Page 201 - Data Science Algorithms in a Week
P. 201
11
Glossary of Algorithms and
Methods in Data Science
k-Nearest Neighbors algorithm: An algorithm that estimates an unknown data
item to be like the majority of the k-closest neighbors to that item.
Naive Bayes classifier: A way to classify a data item using Bayes' theorem about
the conditional probabilities, P(A|B)=(P(B|A) * P(A))/P(B), and in addition,
assuming the independence between the given variables in the data.
Decision Tree: A model classifying a data item into one of the classes at the leaf
node, based on the matching properties between the branches on the tree and the
actual data item.
Random Decision Tree: A decision tree in which every branch is formed using
only a random subset of the available variables during its construction.

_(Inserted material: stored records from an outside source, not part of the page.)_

/-- **Landau's theorem with the continuation identified** (Mossinghoff–Trudgian, proof of
Thm. 2.4: "Since the integrand has constant sign, the domain in which (2.8) is valid may be
extended … upon appeal to Landau's theorem, to the first real singularity"; Montgomery–Vaughan
Lemma 15.1 as in the tree's `Landau.integrableOn_of_differentiableOn_union_convex`): if `g ≥ 0`
beyond `X₁`, `∫_1^∞ |g| x^{-(σ₁+1)} dx < ∞`, and the transform agrees on `Re s > σ₁` with `Φ`
holomorphic on `{Re s > σ₁} ∪ W₀`, `W₀` convex open containing the real segment `(a, σ₁ + 1]`, then
the integral converges absolutely for every real `σ > a` AND equals `Φ(σ)` for `a < σ ≤ σ₁ + 1`
(identity theorem on the convex set `W₀ ∩ {Re s > a}`).
[cite: MossinghoffTrudgian2012, proof of Theorem 2.4] [cite: MontgomeryVaughan2007, §15.1 Lemma 15.1] -/
theorem mellinIoi_eq_of_differentiableOn_union_convex {g : ℝ → ℝ} (hg : Measurable g) {σ₁ a X₁ : ℝ}
    (hint : IntegrableOn (fun x ↦ g x * x ^ (-(σ₁ + 1))) (Ioi 1))
    (hX₁ : 1 ≤ X₁) (hpos : ∀ x, X₁ < x → 0 ≤ g x) (ha : a < σ₁)
    {W₀ : Set ℂ} (hW₀o : IsOpen W₀) (hW₀c : Convex ℝ W₀)
    (hW₀r : ∀ σ : ℝ, a < σ → σ ≤ σ₁ + 1 → (σ : ℂ) ∈ W₀)
    {Φ : ℂ → ℂ} (hΦ : DifferentiableOn ℂ Φ ({s : ℂ | σ₁ < s.re} ∪ W₀))
    (hagree : EqOn Φ (mellinIoi g) {s : ℂ | σ₁ < s.re}) :
    (∀ σ : ℝ, a < σ → IntegrableOn (fun x ↦ g x * x ^ (-(σ + 1))) (Ioi 1)) ∧
    ∀ σ : ℝ, a < σ → σ ≤ σ₁ + 1 → mellinIoi g σ = Φ σ := by
  have hI : ∀ σ : ℝ, a < σ → IntegrableOn (fun x ↦ g x * x ^ (-(σ + 1))) (Ioi 1) := fun σ hσ ↦
    integrableOn_of_differentiableOn_union_convex hg hint hX₁ hpos ha hW₀o hW₀c hW₀r hΦ
      hagree hσ
  refine ⟨hI, fun σ hσ hσ' ↦ ?_⟩
  have hF : DifferentiableOn ℂ (mellinIoi g) {s : ℂ | a < s.re} :=
    differentiableOn_mellinIoi_of_forall hg hI
  set V : Set ℂ := W₀ ∩ {s : ℂ | a < s.re} with hV
  have hVo : IsOpen V := hW₀o.inter (isOpen_re_gt a)
  have hVc : Convex ℝ V := hW₀c.inter (convex_halfSpace_re_gt a)
  have hΦV : AnalyticOnNhd ℂ Φ V := (hΦ.mono fun s hs ↦ Or.inr hs.1).analyticOnNhd hVo
  have hFV : AnalyticOnNhd ℂ (mellinIoi g) V :=
    (hF.mono fun s hs ↦ hs.2).analyticOnNhd hVo
  set p : ℂ := ((σ₁ + 1 : ℝ) : ℂ) with hp
  have hp1 : p ∈ {s : ℂ | σ₁ < s.re} := by
    simp only [hp, Set.mem_setOf_eq, Complex.ofReal_re]; linarith
  have hpV : p ∈ V := by
    refine ⟨hW₀r _ (by linarith) le_rfl, ?_⟩
    simp only [hp, Set.mem_setOf_eq, Complex.ofReal_re]; linarith
  have hev : Φ =ᶠ[𝓝 p] mellinIoi g := by
    filter_upwards [(isOpen_re_gt σ₁).mem_nhds hp1] with s hs
    exact hagree hs
  have hEq : EqOn Φ (mellinIoi g) V :=
    hΦV.eqOn_of_preconnected_of_eventuallyEq hFV hVc.isPreconnected hpV hev
  have hσV : ((σ : ℝ) : ℂ) ∈ V := by
    refine ⟨hW₀r σ hσ hσ', ?_⟩
    simp only [Set.mem_setOf_eq, Complex.ofReal_re]; exact hσ
  exact (hEq hσV).symm
/-! ## Composition — kernel-checked: the four stubs, used BY NAME, imply the crux BY NAME (no `sorry` in this proof) -/

/-- **Composition (kernel-checked; the only ingredients are the four declared stubs, by name, and tree theorems).**
`stub_framework` (B′) gives the rich symmetric datum at `T < T₁`; `stub_dressedStratumMourre` (C′), fed with the crux's
hypothesis `H` THROUGH `stub_oddStratumFloor` (A), gives `(K, U', 𝒜, v, δ, a)` at `T < T₂`; the tree's LAP
(`MourreDissolution.stub_mourreThresholdLAP`) gives locally uniform convergence of the Laplace–Fourier transforms of
`⟪v, U'(t) v⟫ = C_T(t)` on `[−δ/2, δ/2]` to a continuous `G`; cosine Bochner (`stub_cosineBochner`) and Poisson window
inversion (`stub_poissonWindowInversion`) give the finite measure `σ'` with `C_T = ∫cos(ωt)dσ'` and window density
`Re G/π`; `stub_fgrPositivity` (E′, again `H`) bounds the Abel means below at `T < T₃`, whence `Re G(0) ≥ c > 0`. -/
theorem MourreDissolution_of :
    Summit.AtomisticToContinuum.FouriersLaw.Theses.EmbeddedDrudeMourre.MourreDissolution := by
  intro ω₂ lam β γ hω hl hβ hγ hgap
  -- thresholds of the three temperature-dependent stubs; `H` enters through Stub A (into C′) and Stub E′
  obtain ⟨T₁, hT₁, hfw⟩ := stub_framework ω₂ lam β γ hω hl hβ hγ
  obtain ⟨T₂, hT₂, hmo⟩ :=
    stub_dressedStratumMourre ω₂ lam β γ hω hl hβ hγ (stub_oddStratumFloor ω₂ lam β hω hl hβ hgap)
  obtain ⟨T₃, hT₃, hfl⟩ := stub_fgrPositivity ω₂ lam β γ hω hl hβ hγ hgap
  refine ⟨min T₁ (min T₂ T₃), lt_min hT₁ (lt_min hT₂ hT₃), fun T hT hTlt => ?_⟩
  have h1 : T < T₁ := lt_of_lt_of_le hTlt (min_le_left _ _)
  have h2 : T < T₂ := lt_of_lt_of_le hTlt ((min_le_right _ _).trans (min_le_left _ _))
  have h3 : T < T₃ := lt_of_lt_of_le hTlt ((min_le_right _ _).trans (min_le_right _ _))
  -- (B′): the state, the dynamics and Doyon's space at temperature T
  obtain ⟨D, Z, hDcar, -, hG, hSS, hrev, hsc, hιμ, hιc, hιo, hιflow, hq, hp, hmul⟩ := hfw T hT h1
  -- (C′): the dressed conjugate operator on a closed invariant subspace K ∋ [J]
  obtain ⟨K, hK, hKrest⟩ := hmo T hT h2 D Z hDcar hG hSS hrev hsc hιμ hιc hιo hιflow hq hp hmul
  haveI : CompleteSpace K := hK.completeSpace_coe
  obtain ⟨U', A, v, δ, a, hv, hint, hδ, ha, hC1, hMou, hC2, hdom⟩ := hKrest
  -- limiting absorption (tree theorem, Mourre's C² form) on the half window
  obtain ⟨G, hGcont, hGunif⟩ :=
    Summit.AtomisticToContinuum.FouriersLaw.Theorems.MourreDissolution.stub_mourreThresholdLAP
      K U' A (-δ) δ a (by linarith) ha hC1 hMou hC2 v hdom (-(δ / 2)) (δ / 2)
      (by linarith) (by linarith) (by linarith)
  -- the matrix coefficient is `C_T`
  have hcoef : ∀ t : ℝ, ⟪v, U'.appReal t v⟫_ℂ = ((D.currentCorrelation Z.μ t : ℝ) : ℂ) := by
    intro t
    have e2 : (Z.toFluctuationDynamics.unitaryGroup hsc).appReal t
        (v : Z.toFluctuationDynamics.ComplexFluctuationSpace) =
          Complexification.ofReal (Z.koopman t Z.currentClass) := by
      rw [hv]
      exact FluctuationDynamics.unitaryGroup_appReal_ofReal _ hsc t _
    rw [Submodule.coe_inner, hint t v, e2, hv]
    refine (Complexification.inner_ofReal_ofReal _ _).trans ?_
    rw [Z.inner_currentClass_koopman_eq_currentCorrelation' hrev t]
  -- real parts: the Abel–Poisson transform of `C_T` converges uniformly on `[-δ/2, δ/2]`
  have hhcont : ContinuousOn (fun ω : ℝ => (G ω).re) (Set.Icc (-(δ / 2)) (δ / 2)) :=
    Complex.continuous_re.comp_continuousOn hGcont
  have hunif : TendstoUniformlyOn
      (fun (ν : ℝ) (ω : ℝ) => MeasureTheory.integral (MeasureTheory.volume.restrict (Set.Ioi (0:ℝ)))
        (fun t : ℝ => Real.exp (-(ν * t)) * Real.cos (ω * t) * D.currentCorrelation Z.μ t))
      (fun ω : ℝ => (G ω).re) (nhdsWithin (0:ℝ) (Set.Ioi 0)) (Set.Icc (-(δ / 2)) (δ / 2)) := by
    refine (Summit.AtomisticToContinuum.FouriersLaw.Theorems.MourreDissolution.LineReduction.tendstoUniformlyOn_re
      hGunif).congr ?_
    filter_upwards [self_mem_nhdsWithin] with ν hν ω _
    exact Summit.AtomisticToContinuum.FouriersLaw.Theorems.MourreDissolution.LineReduction.re_laplace_coeff_eq
      _ _ (fun t => D.currentCorrelation Z.μ t) hcoef hν ω
  -- the spectral measure from continuity, evenness and positive-definiteness of `C_T`
  have hsc' : ∀ ψ : ZeroWavenumberSpace Z, Continuous fun t : ℝ => Z.koopman t ψ := fun ψ => hsc ψ
  have hCcont : Continuous fun t : ℝ => D.currentCorrelation Z.μ t := by
    have h1 : Continuous fun t : ℝ => ⟪Z.currentClass, Z.koopman t Z.currentClass⟫_ℝ :=
      continuous_const.inner (hsc' Z.currentClass)
    refine h1.congr fun t => ?_
    exact Z.inner_currentClass_koopman_eq_currentCorrelation' hrev t
  have hCeven : ∀ t : ℝ, D.currentCorrelation Z.μ (-t) = D.currentCorrelation Z.μ t :=
    fun t => Z.currentCorrelation_neg hrev t
  have hCpsd : ∀ (n : ℕ) (c τ : Fin n → ℝ),
      0 ≤ ∑ i, ∑ j, c i * c j * D.currentCorrelation Z.μ (τ j - τ i) :=
    fun n c τ => Z.sum_mul_currentCorrelation_nonneg hrev Finset.univ c τ
  obtain ⟨σ, hσfin, hσC⟩ :=
    Summit.AtomisticToContinuum.FouriersLaw.Theorems.MourreDissolution.stub_cosineBochner
      (fun t => D.currentCorrelation Z.μ t) hCcont hCeven hCpsd
  -- Poisson inversion on the window
  have hδ2 : 0 < δ / 2 := by linarith
  obtain ⟨σ', hσ'fin, hσ'C, hhnn, hwin⟩ :=
    Summit.AtomisticToContinuum.FouriersLaw.Theorems.MourreDissolution.stub_poissonWindowInversion σ
      (fun t => D.currentCorrelation Z.μ t) (δ / 2) (fun ω : ℝ => (G ω).re) hσfin hδ2 hσC hhcont hunif
  -- (E′): positivity of the plateau
  obtain ⟨c, ν₀, hc, hν₀, hfloor⟩ := hfl T hT h3 D Z hDcar hG hSS hrev hsc'
  have h0mem : (0:ℝ) ∈ Set.Icc (-(δ / 2)) (δ / 2) := ⟨by linarith, by linarith⟩
  have hlim0 := hunif.tendsto_at h0mem
  have hh0 : c ≤ (G 0).re := by
    refine ge_of_tendsto hlim0 ?_
    have hev : ∀ᶠ ν in nhdsWithin (0:ℝ) (Set.Ioi 0), ν ∈ Set.Ioo 0 ν₀ := Ioo_mem_nhdsGT hν₀
    filter_upwards [hev] with ν hν
    have := hfloor ν hν.1 hν.2
    simpa using this
  -- assemble the witness
  haveI := hσ'fin
  refine ⟨Z.μ, D, hG, Z.preservesMeasure, fun t => Z.hasAbsConvergentCorrelation
    (Z.integral_bondCurrent_eq_zero hrev) t, σ', hσ'fin, hσ'C, δ / 2, fun ω => (G ω).re / Real.pi,
    hδ2, ?_, ?_, ?_, hwin⟩
  · exact (hhcont.mono Set.Ioo_subset_Icc_self).div_const _
  · intro ω hω
    exact div_nonneg (hhnn ω hω) Real.pi_pos.le
  · exact div_pos (lt_of_lt_of_le hc hh0) Real.pi_pos
import Mathlib.RingTheory.RegularLocalRing.Defs
import Mathlib.RingTheory.Localization.LocalizationLocalization
import HarnessLib

/-!
# Localizations of regular rings are regular

Support file for crux stmt-ResolutionOfSingularities-15317 (`FrobeniusLadder.FRationalResolution`), line `redirect`,
lead c4 (toric surface programme: the stalks of the toric surface `Spec k[σ∨ ∩ ℤ²]` are direct summands of localizations
of the regular ring `k[ℕ²]`; to apply "regular domains have every ideal tightly closed" there, localizations of regular
rings must be regular — Mathlib's `IsRegularRing` (Noetherian, all local rings at primes regular) has no such lemma yet).

* `stub_isRegularRing_localization` — `IsRegularRing R → IsRegularRing (Localization M)` for every submonoid `M` of
  `R`: `Localization M` is Noetherian (`IsLocalization.isNoetherianRing`), and its local ring at a prime `Q` is, as a
  ring, the local ring of `R` at the prime `Q ∩ R` (Mathlib
  `IsLocalization.localizationLocalizationAtPrimeIsoLocalization M Q : R_{Q ∩ R} ≃ₐ[R] (Localization M)_Q`), which is
  a regular local ring (`IsRegularRing.isRegularLocalRing_localization`); regularity of a local ring is transported
  along the ring isomorphism (`IsRegularLocalRing.of_ringEquiv`, instance found on the source).

The same five-line argument, universe-polymorphic, is `Literature.AlgebraicGeometry.Resolution.isRegularRing_localization`
(`Literature/AlgebraicGeometry/Resolution/FiniteQuotientSingularityPresentation.lean`); it is re-proved here from Mathlib
alone so that this support file (and the `redirect` line through it) does not acquire that file's scheme-theoretic
imports. Folklore (Matsumura, *Commutative Ring Theory*, Thm. 19.3 and the remark after it: localizations of regular
rings at primes are regular, hence every localization of a regular ring is regular). [folklore]
-/

set_option linter.dupNamespace false

noncomputable section

namespace Summit.ResolutionOfSingularities.ResolutionOfSingularities.Theorems.FRationalResolution

/-- **Localizations of regular rings are regular.** If `R` is a regular ring (Mathlib `IsRegularRing`: Noetherian,
with `R_𝔭` a regular local ring for every prime `𝔭`), then so is `Localization M` for every submonoid `M ⊆ R`:
it is Noetherian, and for a prime `Q` of `Localization M` the local ring `(Localization M)_Q` is ring-isomorphic to
`R_{Q ∩ R}` (`IsLocalization.localizationLocalizationAtPrimeIsoLocalization`), a regular local ring. [folklore] -/
theorem stub_isRegularRing_localization {R : Type} [CommRing R] [IsRegularRing R] (M : Submonoid R) :
    IsRegularRing (Localization M) := by
  haveI : IsNoetherianRing (Localization M) := IsLocalization.isNoetherianRing M _ inferInstance
  refine isRegularRing_iff.2 fun Q _ => ?_
  exact IsRegularLocalRing.of_ringEquiv
    (IsLocalization.localizationLocalizationAtPrimeIsoLocalization M Q).toRingEquiv

end Summit.ResolutionOfSingularities.ResolutionOfSingularities.Theorems.FRationalResolution

end
import Summits.NavierStokesRegularity.NavierStokesRegularity.Theorems.HodographBetchovFastClassSqueezeMiddleStrain
import Summits.NavierStokesRegularity.NavierStokesRegularity.Theorems.HodographBetchovFastClassSqueezeWindowConverse
import Summits.NavierStokesRegularity.NavierStokesRegularity.Theorems.HodographBetchovClassBudgetsRegulariseAlgebra

/-!
# `FastClassSqueeze` (stmt-NavierStokesRegularity-15832) from the fast-class Betchov charge

Route `HodographBetchov`, crux 3.  The route's thesis (header of `Theses/HodographBetchov.lean`) and the
strategist's census (`Cruxes/FastClassSqueeze/STRATEGY-CENSUS.md` §4.7) name one quantity with an evolution law
on the fast class: the **Betchov charge** of the fast fluid, the positive part of the pointwise split
`Q(t,x) := ⟪ω, ∇u ω⟫ − 4 det ∇u = −4 det S` (`S = ½(∇u + ∇uᵀ)`, `ClassBudgetsRegularise.inner_curl_sub_four_det`,
Betchov 1956) integrated over `{|u| > l}`.  This file proves the transfer "SqueezeToMiller" of the census
OUTRIGHT, so that a line cutting the crux at the charge has its transfer stub closed:

* `max_mid_pow_three_le` — the scalar core: for `a ≥ b ≥ c` with `a + b + c = 0`,
  `(b⁺)³ ≤ (−abc)⁺ / 2` (if `b > 0` then `−c = a + b ≥ 2b` and `a ≥ b`);
* `middleStrain_pos_pow_three_le` — for a trace-free `A : ℝ³ →L ℝ³` with middle principal strain
  `λ₂ = strainEigenvalues A _ 1` (the tree's `Literature.Analysis.FluidPDE.strainEigenvalues`, no new definition):
  `(λ₂⁺)³ ≤ (−det S)⁺ / 2` (orthonormal eigenbasis of `A + A†`, as in `ClassBudgetsRegularise.neg_det_strain_le`);
* `middleStrain_pos_pow_three_le_charge` — at a point with `div v = 0`: `(λ₂(∇v)⁺)³ ≤ Q⁺ / 8`;
* `window_of_charge` — ONE FLOW: if `∫₀ᵀ ∫_{|u(t)|>l} Q⁺ dx dt < ∞` at some level `l > 0`, then the crux's
  conclusion holds for this flow in the `q = 3` window with the majorant `m = λ₂⁺`
  (`(∫_F (λ₂⁺)³)^{2/3} ≤ 1 + ∫_F (λ₂⁺)³ ≤ 1 + ∫_F Q⁺` slice by slice, and `(0,T)` has finite measure);
* `fastClassSqueeze_of_fastClassCharge` — the global transfer `FastClassCharge → FastClassSqueeze`;
* `pointSubscaleSqueeze_of_fastClassCharge` — the charge also closes the open registered stub
  `stub_pointSubscaleSqueeze` of line `Sketch-ideasK1` (through the landed window converse
  `GermWeyl.pointSubscaleSqueeze_of_fastClassSqueezeWindow`, `q = 3 ≥ 3`);
* `window_of_criticalCharge`, `fastClassSqueeze_of_criticalFastClassCharge` (§4) — the same from the
  SCALE-INVARIANT form of the charge hypothesis, `∫₀ᵀ (∫_{|u(t)|>l} Q⁺ dx)^{2/3} dt < ∞` (no loss: this is the
  `q = 3`, `p = 2` Miller member of `(Q⁺)^{1/3} ≥ 2^{1/3} λ₂⁺`); the `L¹` form implies it on the finite interval.

`FastClassCharge` is written inline (it is not a route item): along every flow of the crux,
`∃ l > 0, ∫⁻_{(0,T)} ∫⁻_{{l<|u(t)|}} ofReal Q(t,x) < ⊤` (`ofReal` clips `Q` at `0`, so this is the positive charge).
It is a-priori OPEN like the crux and necessary for regularity (bounded flows have an empty high fast class); its
only merit is the evolution law of `∫_F Q` through the class ledger.  CAVEAT ON SCALING: the `L¹_t L¹_x` charge is
NOT scale-invariant (under `u ↦ μ u(μ² t, μ x)` it scales like `μ`), so it is STRONGER than the crux: along a
self-similar-rate collapse its slices grow like `(T−t)^{-3/2}` (power divergence) where the crux's functional is only
log-divergent.  The scale-invariant charge statement is the `2/3`-power form of §4, equivalent in strength to the
`q = 3` window of the crux up to the pointwise inequality `(λ₂⁺)³ ≤ Q⁺/8`.
-/

noncomputable section

-- the summit and its single problem share the name `NavierStokesRegularity` (D-0017 nested layout)
set_option linter.dupNamespace false

namespace Summit.NavierStokesRegularity.NavierStokesRegularity.Theorems.FastClassSqueeze.Charge

open Set MeasureTheory Filter Topology Metric Literature.Analysis Literature.Analysis.FluidPDE
open Summit.NavierStokesRegularity.NavierStokesRegularity.Theorems.ClassBudgetsRegularise
open scoped ENNReal NNReal InnerProductSpace RealInnerProductSpace

/-! ### §1 Algebra: the middle principal strain against the Betchov charge -/

/-- **Scalar core.** For `a ≥ b` and `c` with `a + b + c = 0`: `(b⁺)³ ≤ (−abc)⁺ / 2` (if `b > 0` then
`−abc = ab(a+b)` and `ab(a+b) − 2b³ = b(a−b)(a+2b) ≥ 0`; the ordering `b ≥ c` is not even needed). [folklore] -/
theorem max_mid_pow_three_le {a b c : ℝ} (hab : b ≤ a) (hsum : a + b + c = 0) :
    max b 0 ^ 3 ≤ max (-(a * b * c)) 0 / 2 := by
  rcases le_or_gt b 0 with hb | hb
  · rw [max_eq_right hb]
    have := le_max_right (-(a * b * c)) 0
    linarith
  · rw [max_eq_left hb.le]
    have hc : c = -(a + b) := by linarith
    have h1 : 0 ≤ b * (a - b) * (a + 2 * b) :=
      mul_nonneg (mul_nonneg hb.le (sub_nonneg.2 hab)) (by linarith)
    have h2 : b ^ 3 ≤ -(a * b * c) / 2 := by rw [hc]; nlinarith [h1]
    exact h2.trans (div_le_div_of_nonneg_right (le_max_left _ _) (by norm_num))

/-- **The middle principal strain against `−det S`.** For a trace-free `A : ℝ³ →L ℝ³` with principal strains
`λ₀ ≥ λ₁ ≥ λ₂` (eigenvalues of `S = ½(A + A†)`, `Σ λᵢ = tr A = 0`, `det S = λ₀λ₁λ₂`; only `λ₀ ≥ λ₁` is used):
`(λ₁⁺)³ ≤ (−det S)⁺ / 2`. [cite: Miller2019, Lemma 5.1] -/
theorem middleStrain_pos_pow_three_le (A : EuclideanSpace ℝ (Fin 3) →L[ℝ] EuclideanSpace ℝ (Fin 3))
    (htr : LinearMap.trace ℝ _ (A : EuclideanSpace ℝ (Fin 3) →ₗ[ℝ] EuclideanSpace ℝ (Fin 3)) = 0) :
    max (strainEigenvalues (A : EuclideanSpace ℝ (Fin 3) →ₗ[ℝ] EuclideanSpace ℝ (Fin 3))
        finrank_euclideanSpace_fin 1) 0 ^ 3 ≤
      max (-((1 / 2 : ℝ) • (A + ContinuousLinearMap.adjoint A)).det) 0 / 2 := by
  set AL : EuclideanSpace ℝ (Fin 3) →ₗ[ℝ] EuclideanSpace ℝ (Fin 3) :=
    (A : EuclideanSpace ℝ (Fin 3) →ₗ[ℝ] EuclideanSpace ℝ (Fin 3)) with hAL
  have h3 : Module.finrank ℝ (EuclideanSpace ℝ (Fin 3)) = 3 := finrank_euclideanSpace_fin
  have hT := isSymmetric_addAdjoint AL
  set μ : Fin 3 → ℝ := hT.eigenvalues h3 with hμ
  set b := hT.eigenvectorBasis h3 with hb
  -- the middle principal strain is `μ 1 / 2`
  have hmid : strainEigenvalues AL finrank_euclideanSpace_fin 1 = μ 1 / 2 := by
    rw [strainEigenvalues_def]
    change 2⁻¹ * μ 1 = μ 1 / 2
    ring
  -- ordering and trace
  have h01 : μ 1 ≤ μ 0 := hT.eigenvalues_antitone h3 (by decide : (0 : Fin 3) ≤ 1)
  have hTb : ∀ i, addAdjoint AL (b i) = μ i • b i := fun i => hT.apply_eigenvectorBasis h3 i
  have hsum : μ 0 + μ 1 + μ 2 = 0 := by
    have h1 : LinearMap.trace ℝ _ (addAdjoint AL) = ∑ i, μ i := by
      rw [LinearMap.trace_eq_sum_inner _ b]
      refine Finset.sum_congr rfl fun i _ => ?_
      rw [hTb, real_inner_smul_right, real_inner_self_eq_norm_sq, b.orthonormal.1 i]; ring
    have h2 : LinearMap.trace ℝ _ (addAdjoint AL) = 2 * LinearMap.trace ℝ _ AL := by
      rw [LinearMap.trace_eq_sum_inner (addAdjoint AL) b, LinearMap.trace_eq_sum_inner AL b,
        Finset.mul_sum]
      refine Finset.sum_congr rfl fun i _ => ?_
      rw [addAdjoint_apply, inner_add_right, LinearMap.adjoint_inner_right, real_inner_comm]; ring
    rw [← Fin.sum_univ_three, ← h1, h2, htr, mul_zero]
  -- the strain operator acts diagonally in the eigenbasis
  set S := (1 / 2 : ℝ) • (A + ContinuousLinearMap.adjoint A) with hS
  have hSb : ∀ i, S (b i) = (μ i / 2) • b i := by
    intro i
    have h := hTb i
    rw [addAdjoint_apply] at h
    change A (b i) + ContinuousLinearMap.adjoint A (b i) = μ i • b i at h
    have h2 : S (b i) = (1 / 2 : ℝ) • (A (b i) + ContinuousLinearMap.adjoint A (b i)) := by
      simp only [hS, FunLike.coe_smul, FunLike.coe_add, Pi.smul_apply, Pi.add_apply]
    rw [h2, h, smul_smul]
    congr 1; ring
  have hdet : S.det = (μ 0 / 2) * (μ 1 / 2) * (μ 2 / 2) := by
    have hM : LinearMap.toMatrix b.toBasis b.toBasis (S : EuclideanSpace ℝ (Fin 3) →ₗ[ℝ] _) =
        Matrix.diagonal fun i => μ i / 2 := by
      ext i j
      rw [LinearMap.toMatrix_apply, ContinuousLinearMap.coe_coe, OrthonormalBasis.coe_toBasis, hSb,
        OrthonormalBasis.coe_toBasis_repr_apply, map_smul, b.repr_self, Matrix.diagonal_apply]
      by_cases hij : i = j
      · subst hij; simp
      · simp [hij]
    rw [ContinuousLinearMap.det, ← LinearMap.det_toMatrix b.toBasis, hM, Matrix.det_diagonal,
      Fin.prod_univ_three]
  rw [hmid, hdet]
  have hab : μ 1 / 2 ≤ μ 0 / 2 := by linarith
  have hs : μ 0 / 2 + μ 1 / 2 + μ 2 / 2 = 0 := by linarith
  exact max_mid_pow_three_le hab hs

Random Forest: An ensemble of random decision trees constructed on the
random subset of the data with the replacement, where a data item is classified to
the class with the majority vote from its trees.
K-means algorithm: The clustering algorithm that divides the dataset into the k
groups such that the members in the group are as similar possible, that is, closest
to each other.
Regression analysis: A method of the estimation of the unknown parameters in a
functional model predicting the output variable from the input variables, for
example, to estimate a and b in the linear model y=a*x+b.